Burgemeester en wethouders kunnen nadere eisen stellen aan de situering, afmetingen, dakbeëindiging en de kapvorm van de in 9.2 bedoelde bebouwing, indien dit naar hun oordeel noodzakelijk is in verband met het realiseren van de met het plan beoogde stedenbouwkundige kwaliteit en beeldkwaliteit zoals neergelegd in het vastgestelde beeldkwaliteitsplan Weidelanden.

9.4 Afwijken van de bouwregels

Burgemeester en wethouders kunnen bij omgevingsvergunning afwijken van:

  • a. het bepaalde in 9.2.1 sub a voor de woningtypologie onder de voorwaarden dat:
    • 1. de stedenbouwkundige structuur niet wordt aangetast;
    • 2. voldaan wordt aan de parkeernormen als bedoeld in 19.1;
    • 3. voldaan wordt aan de verdeling van de woningtypologieën als bedoeld in 19.2.2;
  • b. het bepaalde in 9.2.1 sub b en toestaan dat de op de verbeelding opgenomen goothoogte mag worden overschreden, onder de voorwaarden dat:
    • 1. de overschrijding niet meer mag bedragen dan 1 meter;
    • 2. het woon- en leefmilieu van de omgeving niet onevenredig wordt aangetast;
    • 3. bij de afwijking het behoud van een stedenbouwkundige eenheid van de desbetreffende straat in acht wordt genomen;
  • c. het bepaalde in 9.2.2 sub a voor een oppervlakte van ten hoogste 60 m² onder de voorwaarden dat:
    • 1. het bebouwingspercentage van het bouwperceel niet meer bedraagt dan 60%;
    • 2. het woon- en leefmilieu van de omgeving niet onevenredig wordt aangetast;
    • 3. de stedenbouwkundige eenheid van de desbetreffende straat niet wordt aangetast;
  • d. het bepaalde in 9.2.2 sub f tot een afstand van tenminste 1 m onder de voorwaarden dat:
    • 1. het woon- en leefmilieu van de omgeving niet onevenredig wordt aangetast;
    • 2. de stedenbouwkundige eenheid van de desbetreffende straat niet wordt aangetast;
  • e. het bepaalde in 9.2.2 sub h voor het plaatsen van een vrijstaand bijgebouw met een plat dak onder de voorwaarde dat:
    • 1. de stedenbouwkundige eenheid van de desbetreffende straat en de bebouwingskarakteristiek niet worden aangetast.

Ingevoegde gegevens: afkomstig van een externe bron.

/-- Orbit bound for a variable. [folklore] -/
theorem ncard_orbit_X_le (k : ℕ) (x : Fin n × Fin n) :
    (Set.range fun σ : Perm (Fin n) => ren σ (MvPolynomial.X x : MvPolynomial (Fin n × Fin n) ℂ)).ncard ≤
      2 * (n + 1) ^ (k + 2) := by
  have h := ncard_orbit_X_mul_le (k := k) (q := (1 : MvPolynomial (Fin n × Fin n) ℂ)) (Y := ∅)
    (by simp) (fun ρ _ _ => map_one _) x
  simpa only [mul_one] using h

/-- Arithmetic: `2 (n+1)^(k+2) ≤ 2^((log₂ n + (k+4))^(k+4))`. [folklore] -/
theorem pow_le_qp (n k : ℕ) : 2 * (n + 1) ^ (k + 2) ≤ 2 ^ ((Nat.log 2 n + (k + 4)) ^ (k + 4)) := by
  have hL : n < 2 ^ (Nat.log 2 n + 1) := Nat.lt_pow_succ_log_self Nat.one_lt_two n
  generalize Nat.log 2 n = L at hL ⊢
  calc 2 * (n + 1) ^ (k + 2) ≤ 2 * (2 ^ (L + 1)) ^ (k + 2) :=
        Nat.mul_le_mul_left 2 (Nat.pow_le_pow_left (by omega) _)
    _ = 2 ^ ((L + 1) * (k + 2) + 1) := by rw [← pow_mul, pow_succ, mul_comm]
    _ ≤ 2 ^ ((L + (k + 4)) ^ (k + 4)) := Nat.pow_le_pow_right (by norm_num) (by
        have h1 : (L + 1) * (k + 2) + 1 ≤ (L + (k + 4)) * (L + (k + 4)) := by nlinarith
        have h2 : (L + (k + 4)) ^ 2 ≤ (L + (k + 4)) ^ (k + 4) := Nat.pow_le_pow_right (by omega) (by omega)
        rw [sq] at h2
        exact h1.trans h2)

/-! ### The tower theorem -/

/-- **ALTERNATING-SUPPORTED DERIVATIVE TOWERS ARE ORBIT-RESTORABLE.**  Let `T 0, T 1, …` be finite sets of
polynomials on the `n × n` matrix such that every `t ∈ T m` is homogeneous of degree `d − m`, is fixed by all
EVEN permutations fixing pointwise some set of `≤ k` indices, and has all its first partial derivatives in
`span (T (m+1))` (for `m < d`).  Then every diagonally `Sym(Fin n)`-invariant `f ∈ T 0` is
`QPOrbitRestorable (k + 7) n f`. [folklore] -/
theorem qpOrbitRestorable_of_altTower {k d : ℕ} (T : ℕ → Finset (MvPolynomial (Fin n × Fin n) ℂ))
    (hhom : ∀ m, ∀ t ∈ T m, t.IsHomogeneous (d - m))
    (hsupp : ∀ m, ∀ t ∈ T m, ∃ Y : Finset (Fin n), Y.card ≤ k ∧
      ∀ ρ : Perm (Fin n), (∀ i ∈ Y, ρ i = i) → Perm.sign ρ = 1 → ren ρ t = t)
    (hder : ∀ m, m < d → ∀ t ∈ T m, ∀ x : Fin n × Fin n,
      pderiv x t ∈ Submodule.span ℂ (T (m + 1) : Set (MvPolynomial (Fin n × Fin n) ℂ)))
    {f : MvPolynomial (Fin n × Fin n) ℂ} (hf : f ∈ T 0) (hfix : ∀ σ : Perm (Fin n), ren σ f = f) :
    QPOrbitRestorable (k + 7) n f := by
  -- the values
  set Vars : Finset (MvPolynomial (Fin n × Fin n) ℂ) :=
    (Finset.univ : Finset (Fin n × Fin n)).image fun x => MvPolynomial.X x with hVars
  set Tall : Finset (MvPolynomial (Fin n × Fin n) ℂ) := (Finset.range (d + 1)).biUnion T with hTall
  set Mall : Finset (MvPolynomial (Fin n × Fin n) ℂ) := (Finset.range d).biUnion fun m =>
    ((Finset.univ : Finset (Fin n × Fin n)) ×ˢ T (m + 1)).image fun p => MvPolynomial.X p.1 * p.2 with hMall
  set S : Finset (MvPolynomial (Fin n × Fin n) ℂ) := Vars ∪ Tall ∪ Mall with hS
  -- the rank
  let rank : MvPolynomial (Fin n × Fin n) ℂ → ℕ := fun q =>
    if q.totalDegree = 0 then 0 else if q ∈ Vars then 0 else
      if q ∈ Mall then 2 * q.totalDegree - 1 else 2 * q.totalDegree
  have hrank_le : ∀ q, rank q ≤ 2 * q.totalDegree := by
    intro q
    simp only [rank]
    split_ifs <;> omega
  -- degrees in the tower
  have hdegT : ∀ m, ∀ t ∈ T m, t ≠ 0 → t.totalDegree = d - m := fun m t ht h0 => (hhom m t ht).totalDegree h0
  have hdegM : ∀ m, ∀ t ∈ T (m + 1), ∀ x : Fin n × Fin n, MvPolynomial.X x * t ≠ 0 →
      (MvPolynomial.X x * t).totalDegree = d - (m + 1) + 1 := by
    intro m t ht x h0
    have ht0 : t ≠ 0 := fun h => h0 (by rw [h, mul_zero])
    rw [totalDegree_mul_of_isDomain (X_ne_zero x) ht0, totalDegree_X, hdegT _ t ht ht0, add_comm]
  -- membership helpers
  have hXS : ∀ x, MvPolynomial.X x ∈ S := fun x =>
    Finset.mem_union_left _ (Finset.mem_union_left _ (Finset.mem_image.2 ⟨x, Finset.mem_univ _, rfl⟩))
  have hTS : ∀ m, m ≤ d → ∀ t ∈ T m, t ∈ S := fun m hm t ht =>
    Finset.mem_union_left _ (Finset.mem_union_right _
      (Finset.mem_biUnion.2 ⟨m, Finset.mem_range.2 (Nat.lt_succ_of_le hm), ht⟩))
  have hMmem : ∀ m, m < d → ∀ t ∈ T (m + 1), ∀ x : Fin n × Fin n, MvPolynomial.X x * t ∈ Mall :=
    fun m hm t ht x => Finset.mem_biUnion.2 ⟨m, Finset.mem_range.2 hm,
      Finset.mem_image.2 ⟨(x, t), Finset.mem_product.2 ⟨Finset.mem_univ _, ht⟩, rfl⟩⟩
  have hMS : ∀ q ∈ Mall, q ∈ S := fun q hq => Finset.mem_union_right _ hq
  have hrankX : ∀ x, rank (MvPolynomial.X x) = 0 := by
    intro x
    simp only [rank]
    split_ifs with h1 h2
    · rfl
    · rfl
    · exact absurd (Finset.mem_image.2 ⟨x, Finset.mem_univ _, rfl⟩) h2
    · exact absurd (Finset.mem_image.2 ⟨x, Finset.mem_univ _, rfl⟩) h2
  -- rank of an `M`-value is `< 2 e` where `e` is its degree
  have hrankM : ∀ m, m < d → ∀ t ∈ T (m + 1), ∀ x : Fin n × Fin n,
      rank (MvPolynomial.X x * t) < 2 * (d - m) := by
    intro m hm t ht x
    simp only [rank]
    split_ifs with h1 h2 h3
    · omega
    · omega
    · have h0 : MvPolynomial.X x * t ≠ 0 := fun h => h1 (by rw [h, totalDegree_zero])
      rw [hdegM m t ht x h0]; omega
    · exact absurd (hMmem m hm t ht x) h3
  -- the steps
  have hstep : ∀ q ∈ S, ∃ st : StepData ℂ (Fin n × Fin n), st.Valid S rank q := by
    intro q hq
    by_cases h0 : q.totalDegree = 0
    · refine ⟨StepData.const (coeff 0 q), ⟨(totalDegree_eq_zero_iff_eq_C.mp h0).symm, fun u hu => ?_⟩⟩
      simp [StepData.args] at hu
    by_cases hV : q ∈ Vars
    · obtain ⟨x, -, rfl⟩ := Finset.mem_image.mp hV
      exact ⟨StepData.var x, ⟨rfl, fun u hu => by simp [StepData.args] at hu⟩⟩
    have hq0 : q ≠ 0 := fun h => h0 (by rw [h, totalDegree_zero])
    by_cases hM : q ∈ Mall
    · -- product step
      have hrq : rank q = 2 * q.totalDegree - 1 := by simp only [rank, if_neg h0, if_neg hV, if_pos hM]
      obtain ⟨m, hm, hq'⟩ := Finset.mem_biUnion.mp hM
      rw [Finset.mem_range] at hm
      obtain ⟨p, hp, hpq⟩ := Finset.mem_image.mp hq'
      have ht : p.2 ∈ T (m + 1) := (Finset.mem_product.mp hp).2
      have hq0' : MvPolynomial.X p.1 * p.2 ≠ 0 := by rw [hpq]; exact hq0
      have ht0 : p.2 ≠ 0 := fun h => hq0' (by rw [h, mul_zero])
      have hdq : q.totalDegree = d - (m + 1) + 1 := by rw [← hpq]; exact hdegM m _ ht _ hq0'
      refine ⟨StepData.prod (MvPolynomial.X p.1) p.2, ⟨hpq, fun u hu => ?_⟩⟩
      simp only [StepData.args, Multiset.insert_eq_cons, Multiset.mem_cons, Multiset.mem_singleton] at hu
      rcases hu with rfl | rfl
      · exact ⟨hXS _, by rw [hrankX, hrq, hdq]; omega⟩
      · refine ⟨hTS (m + 1) (by omega) _ ht, ?_⟩
        have := hrank_le p.2
        rw [hdegT _ _ ht ht0] at this
        rw [hrq, hdq]; omega
    · -- Euler step: `q ∈ T m`
      have hrq : rank q = 2 * q.totalDegree := by simp only [rank, if_neg h0, if_neg hV, if_neg hM]
      have hqT : q ∈ Tall := by
        rcases Finset.mem_union.mp hq with hq | hq
        · rcases Finset.mem_union.mp hq with hq | hq
          · exact absurd hq hV
          · exact hq
        · exact absurd hq hM
      obtain ⟨m, hm, hqm⟩ := Finset.mem_biUnion.mp hqT
      rw [Finset.mem_range] at hm
      have hqh : q.IsHomogeneous (d - m) := hhom m q hqm
      have hdq : q.totalDegree = d - m := hqh.totalDegree hq0
      have hmd : m < d := by omega
      -- coefficients of the partial derivatives in `T (m+1)`
      have hcoef : ∀ x : Fin n × Fin n, ∃ c : MvPolynomial (Fin n × Fin n) ℂ → ℂ,
          ∑ t ∈ T (m + 1), c t • t = pderiv x q := fun x => by
        obtain ⟨c, -, hc⟩ := Submodule.mem_span_finset.mp (hder m hmd q hqm x)
        exact ⟨c, hc⟩
      choose c hc using hcoef
      set e : ℕ := d - m with he
      have he0 : (e : ℂ) ≠ 0 := by exact_mod_cast (show e ≠ 0 by omega)
      let D : Multiset (ℂ × MvPolynomial (Fin n × Fin n) ℂ) :=
        (((Finset.univ : Finset (Fin n × Fin n)) ×ˢ T (m + 1)).val).map
          fun p => ((e : ℂ)⁻¹ * c p.1 p.2, MvPolynomial.X p.1 * p.2)
      refine ⟨StepData.sum D, ⟨?_, fun u hu => ?_⟩⟩
      · -- the value
        show (D.map fun cu => C cu.1 * cu.2).sum = q
        rw [Multiset.map_map]
        have hsum : (Multiset.map ((fun cu : ℂ × MvPolynomial (Fin n × Fin n) ℂ => C cu.1 * cu.2) ∘
            fun p : (Fin n × Fin n) × MvPolynomial (Fin n × Fin n) ℂ =>
              ((e : ℂ)⁻¹ * c p.1 p.2, MvPolynomial.X p.1 * p.2))
            (((Finset.univ : Finset (Fin n × Fin n)) ×ˢ T (m + 1)).val)).sum =
            ∑ p ∈ (Finset.univ : Finset (Fin n × Fin n)) ×ˢ T (m + 1),
              C ((e : ℂ)⁻¹ * c p.1 p.2) * (MvPolynomial.X p.1 * p.2) :=
          (Finset.sum_eq_multiset_sum _ _).symm
        rw [hsum, Finset.sum_product]
        have h1 : ∀ x : Fin n × Fin n, ∑ t ∈ T (m + 1), C ((e : ℂ)⁻¹ * c x t) * (MvPolynomial.X x * t) =
            C (e : ℂ)⁻¹ * (MvPolynomial.X x * pderiv x q) := by
          intro x
          rw [← hc x, Finset.mul_sum, Finset.mul_sum]
          refine Finset.sum_congr rfl fun t _ => ?_
          rw [smul_eq_C_mul, map_mul]
          ring
        rw [Finset.sum_congr rfl fun x _ => h1 x, ← Finset.mul_sum, hqh.sum_X_mul_pderiv, nsmul_eq_mul,
          ← mul_assoc, ← map_natCast (C : ℂ →+* MvPolynomial (Fin n × Fin n) ℂ), ← map_mul,
          inv_mul_cancel₀ he0, map_one, one_mul]
      · -- the operands
        simp only [StepData.args, D, Multiset.map_map, Function.comp_def, Multiset.mem_map, Finset.mem_val,
          Finset.mem_product, Finset.mem_univ, true_and] at hu
        obtain ⟨p, hp, rfl⟩ := hu
        refine ⟨hMS _ (hMmem m hmd _ hp _), ?_⟩
        rw [hrq, hdq]
        exact hrankM m hmd _ hp _
  -- the derivation and the orbit bounds
  let 𝒟 : ValueDerivation ℂ (Fin n × Fin n) := ⟨S, rank, hstep⟩
  have hfS : f ∈ 𝒟.S := hTS 0 (Nat.zero_le d) f hf
  have horb : ∀ q ∈ 𝒟.S, (Set.range fun σ : Perm (Fin n) => ren σ q).ncard ≤
      2 ^ ((Nat.log 2 n + (k + 4)) ^ (k + 4)) := by
    intro q hq
    refine le_trans ?_ (pow_le_qp n k)
    rcases Finset.mem_union.mp hq with hq | hq
    · rcases Finset.mem_union.mp hq with hq | hq
      · obtain ⟨x, -, rfl⟩ := Finset.mem_image.mp hq
        exact ncard_orbit_X_le k x
      · obtain ⟨m, -, hqm⟩ := Finset.mem_biUnion.mp hq
        obtain ⟨Y, hYk, hY⟩ := hsupp m q hqm
        exact ncard_orbit_le_of_altSupported hYk hY
    · obtain ⟨m, -, hq'⟩ := Finset.mem_biUnion.mp hq
      obtain ⟨p, hp, rfl⟩ := Finset.mem_image.mp hq'
      obtain ⟨Y, hYk, hY⟩ := hsupp (m + 1) p.2 (Finset.mem_product.mp hp).2
      exact ncard_orbit_X_mul_le hYk hY p.1
  obtain ⟨G, inst, C, hC, hev, hOrb⟩ := ValueOrbit.qpOrbit_of_valueDerivation (c := k + 4) 𝒟 hfS hfix horb
  exact ⟨G, inst, C, hC, hev, hOrb⟩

9.5 Specifieke gebruiksregels
9.5.1 Verbod

Het is verboden bijgebouwen te gebruiken of te laten gebruiken als zelfstandige woonruimte.

9.5.2 Beroeps- en bedrijfsuitoefening

Op deze gronden is het gebruik toegestaan van gedeelten van hoofdgebouwen, inclusief aan- en uitbouwen, voor aan-huis-gebonden beroepen en kleinschalige bedrijfsmatige activiteiten, voor zover:

  • a. het vloeroppervlak ten behoeve van aan-huis-gebonden beroepen en de kleinschalige bedrijfsmatige activiteiten niet groter is dan 25% van het vloeroppervlak van het hoofdgebouw, inclusief aan- en uitbouwen, met een maximum van 40 m²;
  • b. ten behoeve van de kantoor- en praktijkruimten en de kleinschalige bedrijfsmatige activiteiten in voldoende parkeergelegenheid wordt voorzien;
  • c. de kleinschalige bedrijfsmatige activiteiten geen nadelige invloed hebben op de normale afwikkeling van het verkeer en niet gepaard gaan met horeca en detailhandel, uitgezonderd beperkte verkoop die ondergeschikt is aan de uitoefening van de betrokken kleinschalige bedrijfsmatige activiteiten;
  • d. het beroep of bedrijf wordt uitgeoefend door de hoofdbewoner van het betreffende perceel.